┏━━

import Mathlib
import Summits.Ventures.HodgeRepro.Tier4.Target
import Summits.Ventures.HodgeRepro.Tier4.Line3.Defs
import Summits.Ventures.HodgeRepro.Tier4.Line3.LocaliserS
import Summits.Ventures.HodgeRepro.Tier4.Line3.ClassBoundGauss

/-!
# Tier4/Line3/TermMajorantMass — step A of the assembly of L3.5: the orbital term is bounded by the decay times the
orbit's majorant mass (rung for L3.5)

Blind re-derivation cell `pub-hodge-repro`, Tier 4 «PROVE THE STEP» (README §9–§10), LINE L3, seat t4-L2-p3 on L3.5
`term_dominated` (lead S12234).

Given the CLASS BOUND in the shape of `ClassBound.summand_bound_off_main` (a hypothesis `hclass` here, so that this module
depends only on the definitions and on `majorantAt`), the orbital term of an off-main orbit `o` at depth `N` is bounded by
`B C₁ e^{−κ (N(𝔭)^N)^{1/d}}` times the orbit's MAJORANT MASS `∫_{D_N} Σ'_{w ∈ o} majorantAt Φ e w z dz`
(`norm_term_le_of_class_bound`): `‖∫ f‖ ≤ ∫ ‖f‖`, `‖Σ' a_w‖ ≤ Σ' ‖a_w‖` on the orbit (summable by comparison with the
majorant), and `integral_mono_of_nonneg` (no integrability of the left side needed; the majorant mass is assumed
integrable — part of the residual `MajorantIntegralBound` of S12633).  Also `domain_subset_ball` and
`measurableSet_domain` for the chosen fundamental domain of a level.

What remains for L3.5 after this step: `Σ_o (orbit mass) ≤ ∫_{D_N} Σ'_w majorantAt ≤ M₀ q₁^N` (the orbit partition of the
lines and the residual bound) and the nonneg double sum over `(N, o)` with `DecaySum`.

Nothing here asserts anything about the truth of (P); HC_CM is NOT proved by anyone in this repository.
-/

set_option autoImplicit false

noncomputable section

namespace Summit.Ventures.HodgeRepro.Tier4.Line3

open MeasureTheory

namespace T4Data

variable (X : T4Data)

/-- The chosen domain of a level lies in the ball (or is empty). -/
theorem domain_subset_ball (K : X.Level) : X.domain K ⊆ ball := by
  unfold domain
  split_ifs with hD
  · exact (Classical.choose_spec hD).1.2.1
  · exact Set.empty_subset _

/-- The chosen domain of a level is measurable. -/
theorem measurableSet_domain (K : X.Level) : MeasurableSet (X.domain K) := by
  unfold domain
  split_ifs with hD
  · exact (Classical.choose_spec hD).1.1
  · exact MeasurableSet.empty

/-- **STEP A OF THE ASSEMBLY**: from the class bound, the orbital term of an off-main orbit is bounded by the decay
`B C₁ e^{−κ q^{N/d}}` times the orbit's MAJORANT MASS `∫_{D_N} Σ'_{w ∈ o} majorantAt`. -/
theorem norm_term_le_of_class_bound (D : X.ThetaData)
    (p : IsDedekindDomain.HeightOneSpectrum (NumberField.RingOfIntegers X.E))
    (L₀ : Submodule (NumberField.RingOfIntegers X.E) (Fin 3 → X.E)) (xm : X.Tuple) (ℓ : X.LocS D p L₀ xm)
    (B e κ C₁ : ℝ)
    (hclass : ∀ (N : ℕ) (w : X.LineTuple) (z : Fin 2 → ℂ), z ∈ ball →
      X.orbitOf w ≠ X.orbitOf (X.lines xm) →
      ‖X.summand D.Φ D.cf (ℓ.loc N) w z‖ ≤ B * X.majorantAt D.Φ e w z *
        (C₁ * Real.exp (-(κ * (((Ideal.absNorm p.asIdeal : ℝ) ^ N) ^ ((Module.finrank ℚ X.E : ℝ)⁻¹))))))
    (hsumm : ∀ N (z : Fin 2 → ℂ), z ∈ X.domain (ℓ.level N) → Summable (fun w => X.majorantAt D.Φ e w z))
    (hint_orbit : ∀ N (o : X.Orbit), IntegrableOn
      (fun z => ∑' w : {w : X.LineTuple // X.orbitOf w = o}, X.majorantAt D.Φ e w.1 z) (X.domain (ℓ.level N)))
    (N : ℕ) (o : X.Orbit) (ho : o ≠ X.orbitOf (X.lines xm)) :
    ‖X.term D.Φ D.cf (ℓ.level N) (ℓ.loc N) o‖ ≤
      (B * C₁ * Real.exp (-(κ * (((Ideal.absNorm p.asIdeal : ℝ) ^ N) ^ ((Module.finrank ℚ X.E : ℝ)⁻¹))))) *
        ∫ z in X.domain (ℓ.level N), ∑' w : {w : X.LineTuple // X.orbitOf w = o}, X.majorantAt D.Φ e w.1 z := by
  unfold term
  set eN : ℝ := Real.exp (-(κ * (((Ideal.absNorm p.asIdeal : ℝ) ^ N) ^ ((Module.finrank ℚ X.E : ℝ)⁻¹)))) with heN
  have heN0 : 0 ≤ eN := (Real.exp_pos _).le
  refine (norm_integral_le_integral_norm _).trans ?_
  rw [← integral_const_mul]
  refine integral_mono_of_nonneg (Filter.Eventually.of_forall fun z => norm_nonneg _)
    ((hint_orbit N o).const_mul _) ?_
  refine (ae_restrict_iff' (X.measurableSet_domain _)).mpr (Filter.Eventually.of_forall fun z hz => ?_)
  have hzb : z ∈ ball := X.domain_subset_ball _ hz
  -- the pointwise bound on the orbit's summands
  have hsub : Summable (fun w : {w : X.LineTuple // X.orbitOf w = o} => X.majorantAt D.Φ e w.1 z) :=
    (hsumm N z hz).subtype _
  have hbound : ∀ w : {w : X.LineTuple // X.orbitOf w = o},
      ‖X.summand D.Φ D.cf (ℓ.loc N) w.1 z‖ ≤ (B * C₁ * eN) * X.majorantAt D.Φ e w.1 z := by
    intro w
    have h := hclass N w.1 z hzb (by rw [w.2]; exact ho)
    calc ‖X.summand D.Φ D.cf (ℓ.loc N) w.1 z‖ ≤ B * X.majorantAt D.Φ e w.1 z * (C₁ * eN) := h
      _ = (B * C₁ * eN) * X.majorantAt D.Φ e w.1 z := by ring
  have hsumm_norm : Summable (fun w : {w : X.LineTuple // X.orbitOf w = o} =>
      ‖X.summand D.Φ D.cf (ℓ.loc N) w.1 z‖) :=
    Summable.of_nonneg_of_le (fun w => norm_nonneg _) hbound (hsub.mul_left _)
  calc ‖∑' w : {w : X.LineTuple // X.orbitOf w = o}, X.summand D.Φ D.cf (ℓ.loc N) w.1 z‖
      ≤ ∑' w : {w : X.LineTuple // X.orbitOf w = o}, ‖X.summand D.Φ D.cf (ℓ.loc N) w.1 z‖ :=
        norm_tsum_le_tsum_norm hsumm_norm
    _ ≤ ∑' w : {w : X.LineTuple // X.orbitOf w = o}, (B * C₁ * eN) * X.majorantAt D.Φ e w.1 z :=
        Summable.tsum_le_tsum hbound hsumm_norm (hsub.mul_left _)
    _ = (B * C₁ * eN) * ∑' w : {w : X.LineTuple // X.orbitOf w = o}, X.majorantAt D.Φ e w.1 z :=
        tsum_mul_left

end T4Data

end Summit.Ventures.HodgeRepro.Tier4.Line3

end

┗━━
┏━━

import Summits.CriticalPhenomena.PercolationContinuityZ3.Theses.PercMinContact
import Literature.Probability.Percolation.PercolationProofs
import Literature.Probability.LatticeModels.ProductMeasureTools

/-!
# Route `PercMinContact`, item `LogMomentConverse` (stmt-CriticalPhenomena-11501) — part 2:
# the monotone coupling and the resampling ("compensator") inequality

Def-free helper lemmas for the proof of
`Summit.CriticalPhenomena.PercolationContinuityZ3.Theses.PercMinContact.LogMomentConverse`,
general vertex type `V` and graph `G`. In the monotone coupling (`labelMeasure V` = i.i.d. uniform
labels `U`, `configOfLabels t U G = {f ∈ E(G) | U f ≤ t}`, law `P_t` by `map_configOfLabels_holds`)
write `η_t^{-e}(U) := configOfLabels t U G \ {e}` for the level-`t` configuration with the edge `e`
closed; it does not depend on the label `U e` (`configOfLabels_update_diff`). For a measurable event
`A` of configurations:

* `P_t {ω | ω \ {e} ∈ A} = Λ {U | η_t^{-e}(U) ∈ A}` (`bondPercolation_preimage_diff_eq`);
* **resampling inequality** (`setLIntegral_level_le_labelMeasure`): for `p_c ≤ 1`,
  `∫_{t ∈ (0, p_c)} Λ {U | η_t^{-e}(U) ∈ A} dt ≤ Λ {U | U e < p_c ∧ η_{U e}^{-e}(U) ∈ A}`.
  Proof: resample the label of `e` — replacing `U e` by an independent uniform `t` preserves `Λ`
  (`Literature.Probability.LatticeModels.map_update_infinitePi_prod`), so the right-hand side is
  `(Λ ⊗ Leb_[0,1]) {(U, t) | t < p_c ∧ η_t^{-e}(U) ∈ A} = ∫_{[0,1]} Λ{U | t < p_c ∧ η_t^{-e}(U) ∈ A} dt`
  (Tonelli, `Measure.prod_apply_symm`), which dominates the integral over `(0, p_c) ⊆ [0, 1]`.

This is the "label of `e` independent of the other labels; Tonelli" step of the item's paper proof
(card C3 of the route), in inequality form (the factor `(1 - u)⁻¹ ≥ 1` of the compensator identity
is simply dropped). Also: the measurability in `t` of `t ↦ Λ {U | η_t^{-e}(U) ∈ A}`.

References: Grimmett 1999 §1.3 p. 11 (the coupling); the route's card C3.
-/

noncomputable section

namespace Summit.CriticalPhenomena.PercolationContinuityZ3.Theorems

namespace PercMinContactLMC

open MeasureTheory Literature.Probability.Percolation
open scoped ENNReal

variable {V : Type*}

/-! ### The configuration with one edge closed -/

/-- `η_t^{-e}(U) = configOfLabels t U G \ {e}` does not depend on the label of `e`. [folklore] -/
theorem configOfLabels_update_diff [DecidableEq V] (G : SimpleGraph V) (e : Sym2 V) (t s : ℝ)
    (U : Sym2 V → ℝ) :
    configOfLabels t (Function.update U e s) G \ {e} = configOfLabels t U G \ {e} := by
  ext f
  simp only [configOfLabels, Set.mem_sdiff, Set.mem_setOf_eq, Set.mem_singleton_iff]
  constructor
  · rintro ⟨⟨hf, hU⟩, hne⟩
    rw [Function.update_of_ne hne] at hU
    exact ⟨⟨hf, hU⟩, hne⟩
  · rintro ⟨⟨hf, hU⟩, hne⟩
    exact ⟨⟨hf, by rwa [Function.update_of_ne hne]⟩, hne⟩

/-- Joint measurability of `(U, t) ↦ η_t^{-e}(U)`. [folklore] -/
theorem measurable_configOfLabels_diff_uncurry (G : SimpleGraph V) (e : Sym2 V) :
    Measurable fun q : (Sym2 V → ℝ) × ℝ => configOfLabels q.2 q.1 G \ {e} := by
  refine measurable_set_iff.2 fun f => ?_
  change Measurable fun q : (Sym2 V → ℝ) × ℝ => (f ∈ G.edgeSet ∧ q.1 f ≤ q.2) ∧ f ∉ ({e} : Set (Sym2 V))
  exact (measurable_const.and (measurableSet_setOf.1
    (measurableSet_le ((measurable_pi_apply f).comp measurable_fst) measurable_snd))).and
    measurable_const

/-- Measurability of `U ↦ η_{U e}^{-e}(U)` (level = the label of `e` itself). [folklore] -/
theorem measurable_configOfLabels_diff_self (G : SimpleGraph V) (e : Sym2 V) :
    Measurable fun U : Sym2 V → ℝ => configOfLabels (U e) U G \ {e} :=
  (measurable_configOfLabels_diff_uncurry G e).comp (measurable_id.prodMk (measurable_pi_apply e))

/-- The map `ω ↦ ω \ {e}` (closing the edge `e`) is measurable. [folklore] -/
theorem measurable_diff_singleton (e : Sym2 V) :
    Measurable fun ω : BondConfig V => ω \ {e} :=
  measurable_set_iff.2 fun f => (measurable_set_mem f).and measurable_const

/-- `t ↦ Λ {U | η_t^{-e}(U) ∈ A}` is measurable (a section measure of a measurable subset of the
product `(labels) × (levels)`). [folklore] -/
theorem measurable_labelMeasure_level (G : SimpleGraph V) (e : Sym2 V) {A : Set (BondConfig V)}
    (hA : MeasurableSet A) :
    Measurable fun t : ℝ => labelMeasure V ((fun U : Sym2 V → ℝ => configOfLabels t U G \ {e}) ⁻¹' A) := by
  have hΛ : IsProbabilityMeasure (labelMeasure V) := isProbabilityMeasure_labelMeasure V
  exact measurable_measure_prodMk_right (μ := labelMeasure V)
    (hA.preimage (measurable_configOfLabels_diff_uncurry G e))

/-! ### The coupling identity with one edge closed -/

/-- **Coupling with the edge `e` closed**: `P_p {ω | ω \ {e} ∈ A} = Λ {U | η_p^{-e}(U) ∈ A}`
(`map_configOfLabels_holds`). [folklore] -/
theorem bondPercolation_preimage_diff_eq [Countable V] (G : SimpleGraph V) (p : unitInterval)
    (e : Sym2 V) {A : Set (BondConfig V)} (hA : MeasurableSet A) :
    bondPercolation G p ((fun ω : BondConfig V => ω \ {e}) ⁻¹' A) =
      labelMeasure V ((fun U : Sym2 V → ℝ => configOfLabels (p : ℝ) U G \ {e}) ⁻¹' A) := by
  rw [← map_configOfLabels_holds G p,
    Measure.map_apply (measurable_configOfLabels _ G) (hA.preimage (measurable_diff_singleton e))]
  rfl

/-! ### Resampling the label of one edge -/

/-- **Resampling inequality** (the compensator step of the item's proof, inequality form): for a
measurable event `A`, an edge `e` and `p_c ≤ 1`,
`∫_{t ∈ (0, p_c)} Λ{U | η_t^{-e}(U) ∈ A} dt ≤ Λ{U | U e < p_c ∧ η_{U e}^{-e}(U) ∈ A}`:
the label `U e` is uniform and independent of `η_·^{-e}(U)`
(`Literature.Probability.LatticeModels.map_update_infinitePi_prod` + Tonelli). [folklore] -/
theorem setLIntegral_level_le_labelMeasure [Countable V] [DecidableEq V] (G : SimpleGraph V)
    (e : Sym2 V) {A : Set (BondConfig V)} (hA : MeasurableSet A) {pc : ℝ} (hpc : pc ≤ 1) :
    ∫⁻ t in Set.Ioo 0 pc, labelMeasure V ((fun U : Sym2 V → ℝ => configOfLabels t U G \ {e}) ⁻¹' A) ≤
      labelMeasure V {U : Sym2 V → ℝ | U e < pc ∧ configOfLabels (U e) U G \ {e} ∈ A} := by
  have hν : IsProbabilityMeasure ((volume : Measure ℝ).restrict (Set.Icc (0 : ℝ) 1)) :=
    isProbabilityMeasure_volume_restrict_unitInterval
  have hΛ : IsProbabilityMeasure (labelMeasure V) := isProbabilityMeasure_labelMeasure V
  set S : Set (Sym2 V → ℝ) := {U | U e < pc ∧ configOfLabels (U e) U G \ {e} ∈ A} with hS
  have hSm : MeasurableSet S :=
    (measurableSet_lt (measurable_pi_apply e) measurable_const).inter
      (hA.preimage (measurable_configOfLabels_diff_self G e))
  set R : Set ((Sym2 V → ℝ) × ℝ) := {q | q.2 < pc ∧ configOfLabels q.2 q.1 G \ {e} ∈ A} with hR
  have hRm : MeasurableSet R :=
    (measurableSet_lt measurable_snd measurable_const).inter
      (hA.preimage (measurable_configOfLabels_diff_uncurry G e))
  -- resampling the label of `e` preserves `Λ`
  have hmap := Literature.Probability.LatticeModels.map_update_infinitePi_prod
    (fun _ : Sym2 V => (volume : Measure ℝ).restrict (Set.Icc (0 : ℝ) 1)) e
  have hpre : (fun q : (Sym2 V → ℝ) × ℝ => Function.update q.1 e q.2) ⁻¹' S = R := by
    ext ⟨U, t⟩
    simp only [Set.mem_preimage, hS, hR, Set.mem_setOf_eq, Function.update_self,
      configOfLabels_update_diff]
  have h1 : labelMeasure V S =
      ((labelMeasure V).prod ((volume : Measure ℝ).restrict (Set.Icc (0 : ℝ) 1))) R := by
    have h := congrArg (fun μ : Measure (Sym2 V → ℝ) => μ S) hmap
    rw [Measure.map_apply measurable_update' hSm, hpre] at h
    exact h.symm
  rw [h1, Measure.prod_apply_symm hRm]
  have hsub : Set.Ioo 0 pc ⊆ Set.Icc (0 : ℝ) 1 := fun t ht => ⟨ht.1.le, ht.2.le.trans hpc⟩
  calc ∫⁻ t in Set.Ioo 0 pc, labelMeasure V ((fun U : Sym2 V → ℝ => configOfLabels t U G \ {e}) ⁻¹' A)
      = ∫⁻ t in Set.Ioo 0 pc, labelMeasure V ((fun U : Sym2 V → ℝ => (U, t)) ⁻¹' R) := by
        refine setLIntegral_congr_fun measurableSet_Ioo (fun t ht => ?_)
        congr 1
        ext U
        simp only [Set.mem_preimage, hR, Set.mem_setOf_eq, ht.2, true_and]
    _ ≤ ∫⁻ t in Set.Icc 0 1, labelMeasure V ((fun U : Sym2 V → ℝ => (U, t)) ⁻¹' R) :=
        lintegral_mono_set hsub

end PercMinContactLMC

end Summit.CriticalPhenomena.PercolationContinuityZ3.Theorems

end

┗━━
┏━━

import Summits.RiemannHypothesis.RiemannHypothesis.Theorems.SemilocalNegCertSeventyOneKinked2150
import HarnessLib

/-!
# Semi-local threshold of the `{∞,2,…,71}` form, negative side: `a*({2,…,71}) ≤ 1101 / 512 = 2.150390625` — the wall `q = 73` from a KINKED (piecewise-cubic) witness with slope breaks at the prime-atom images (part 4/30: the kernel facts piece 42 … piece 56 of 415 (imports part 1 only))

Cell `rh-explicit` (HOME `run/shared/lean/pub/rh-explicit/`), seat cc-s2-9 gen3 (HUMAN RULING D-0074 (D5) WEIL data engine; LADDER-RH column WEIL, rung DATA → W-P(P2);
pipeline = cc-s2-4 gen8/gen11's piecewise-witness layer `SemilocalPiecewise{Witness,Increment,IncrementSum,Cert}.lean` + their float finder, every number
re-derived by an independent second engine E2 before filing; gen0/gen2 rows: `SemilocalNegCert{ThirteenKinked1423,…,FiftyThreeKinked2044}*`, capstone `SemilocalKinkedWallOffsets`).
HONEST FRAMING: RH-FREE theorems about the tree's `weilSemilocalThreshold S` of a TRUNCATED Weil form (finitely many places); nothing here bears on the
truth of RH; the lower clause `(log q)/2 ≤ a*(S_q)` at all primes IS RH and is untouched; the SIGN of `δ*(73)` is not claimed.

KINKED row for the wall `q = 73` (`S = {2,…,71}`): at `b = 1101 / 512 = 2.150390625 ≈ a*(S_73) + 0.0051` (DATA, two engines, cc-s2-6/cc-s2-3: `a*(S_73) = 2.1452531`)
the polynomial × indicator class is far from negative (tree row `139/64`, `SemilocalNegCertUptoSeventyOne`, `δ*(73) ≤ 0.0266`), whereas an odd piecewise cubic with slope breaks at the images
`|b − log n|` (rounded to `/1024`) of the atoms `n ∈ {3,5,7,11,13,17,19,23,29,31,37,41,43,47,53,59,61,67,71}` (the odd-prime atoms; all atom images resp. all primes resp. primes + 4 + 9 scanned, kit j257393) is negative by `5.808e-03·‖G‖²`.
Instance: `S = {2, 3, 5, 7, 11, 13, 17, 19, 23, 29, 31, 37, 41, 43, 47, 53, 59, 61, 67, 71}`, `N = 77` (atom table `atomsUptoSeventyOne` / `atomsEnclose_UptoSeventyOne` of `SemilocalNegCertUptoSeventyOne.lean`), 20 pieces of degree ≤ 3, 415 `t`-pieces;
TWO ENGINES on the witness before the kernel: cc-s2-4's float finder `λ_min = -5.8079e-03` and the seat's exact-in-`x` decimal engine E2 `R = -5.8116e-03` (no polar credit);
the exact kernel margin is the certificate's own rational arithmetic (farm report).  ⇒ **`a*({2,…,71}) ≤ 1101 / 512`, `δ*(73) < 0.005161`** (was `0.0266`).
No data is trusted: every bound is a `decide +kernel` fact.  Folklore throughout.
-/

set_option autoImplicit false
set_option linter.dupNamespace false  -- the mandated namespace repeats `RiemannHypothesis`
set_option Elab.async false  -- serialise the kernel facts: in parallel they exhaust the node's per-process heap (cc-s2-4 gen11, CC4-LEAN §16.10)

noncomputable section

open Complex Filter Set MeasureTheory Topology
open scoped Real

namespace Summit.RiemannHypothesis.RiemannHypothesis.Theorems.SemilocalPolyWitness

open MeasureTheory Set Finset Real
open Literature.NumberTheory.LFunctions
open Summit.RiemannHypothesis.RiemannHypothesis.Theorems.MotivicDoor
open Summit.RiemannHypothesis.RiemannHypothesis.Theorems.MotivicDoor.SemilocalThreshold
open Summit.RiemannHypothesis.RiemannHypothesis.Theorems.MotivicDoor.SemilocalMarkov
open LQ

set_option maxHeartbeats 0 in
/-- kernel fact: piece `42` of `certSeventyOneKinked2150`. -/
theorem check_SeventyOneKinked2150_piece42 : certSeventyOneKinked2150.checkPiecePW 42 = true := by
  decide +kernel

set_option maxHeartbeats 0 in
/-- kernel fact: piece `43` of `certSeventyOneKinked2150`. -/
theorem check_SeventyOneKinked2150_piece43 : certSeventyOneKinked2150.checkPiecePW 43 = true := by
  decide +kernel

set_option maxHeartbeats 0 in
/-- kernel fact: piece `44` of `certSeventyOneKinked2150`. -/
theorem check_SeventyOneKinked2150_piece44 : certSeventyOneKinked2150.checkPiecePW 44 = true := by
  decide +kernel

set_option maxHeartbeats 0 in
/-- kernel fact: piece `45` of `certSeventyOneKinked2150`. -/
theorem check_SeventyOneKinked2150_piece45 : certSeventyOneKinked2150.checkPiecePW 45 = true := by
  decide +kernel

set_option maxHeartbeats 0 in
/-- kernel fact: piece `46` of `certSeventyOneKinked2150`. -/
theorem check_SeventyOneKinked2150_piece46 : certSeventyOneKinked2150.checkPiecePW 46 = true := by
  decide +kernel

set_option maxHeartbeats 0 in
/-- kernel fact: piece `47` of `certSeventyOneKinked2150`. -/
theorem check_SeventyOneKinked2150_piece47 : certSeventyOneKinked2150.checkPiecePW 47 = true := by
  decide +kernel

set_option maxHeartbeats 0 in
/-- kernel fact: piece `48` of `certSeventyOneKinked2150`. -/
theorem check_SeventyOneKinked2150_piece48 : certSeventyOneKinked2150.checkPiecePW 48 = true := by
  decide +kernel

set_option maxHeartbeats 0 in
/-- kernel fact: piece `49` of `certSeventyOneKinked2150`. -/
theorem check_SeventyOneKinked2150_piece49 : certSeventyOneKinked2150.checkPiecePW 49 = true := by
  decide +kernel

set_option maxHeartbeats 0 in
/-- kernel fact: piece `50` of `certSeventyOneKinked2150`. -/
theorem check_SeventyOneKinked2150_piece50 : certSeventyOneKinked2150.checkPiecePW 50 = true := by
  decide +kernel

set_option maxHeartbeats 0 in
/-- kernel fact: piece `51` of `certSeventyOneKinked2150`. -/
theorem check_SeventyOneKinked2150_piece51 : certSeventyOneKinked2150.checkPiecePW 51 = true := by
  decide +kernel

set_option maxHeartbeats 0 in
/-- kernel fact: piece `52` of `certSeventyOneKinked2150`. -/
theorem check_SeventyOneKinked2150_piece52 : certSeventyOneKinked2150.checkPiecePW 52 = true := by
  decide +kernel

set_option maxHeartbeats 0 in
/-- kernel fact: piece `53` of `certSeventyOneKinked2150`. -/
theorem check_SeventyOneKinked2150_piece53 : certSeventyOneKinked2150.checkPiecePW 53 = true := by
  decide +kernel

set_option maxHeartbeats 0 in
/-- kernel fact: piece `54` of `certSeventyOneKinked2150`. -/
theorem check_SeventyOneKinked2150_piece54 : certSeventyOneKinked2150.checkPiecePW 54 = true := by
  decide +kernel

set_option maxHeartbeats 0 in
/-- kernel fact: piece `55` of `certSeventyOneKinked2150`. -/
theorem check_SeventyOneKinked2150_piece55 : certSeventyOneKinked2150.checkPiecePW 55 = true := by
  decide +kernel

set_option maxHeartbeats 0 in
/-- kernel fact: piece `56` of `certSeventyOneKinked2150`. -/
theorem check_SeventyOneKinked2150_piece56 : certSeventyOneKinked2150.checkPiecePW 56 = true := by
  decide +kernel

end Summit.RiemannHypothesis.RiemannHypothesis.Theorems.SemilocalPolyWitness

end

┗━━

Where a line above contains the string "slope", copy that line.

» SOLUTION TO THE EXERCISE
# Semi-local threshold of the `{∞,2,…,71}` form, negative side: `a*({2,…,71}) ≤ 1101 / 512 = 2.150390625` — the wall `q = 73` from a KINKED (piecewise-cubic) witness with slope breaks at the prime-atom images (part 4/30: the kernel facts piece 42 … piece 56 of 415 (imports part 1 only))
the polynomial × indicator class is far from negative (tree row `139/64`, `SemilocalNegCertUptoSeventyOne`, `δ*(73) ≤ 0.0266`), whereas an odd piecewise cubic with slope breaks at the images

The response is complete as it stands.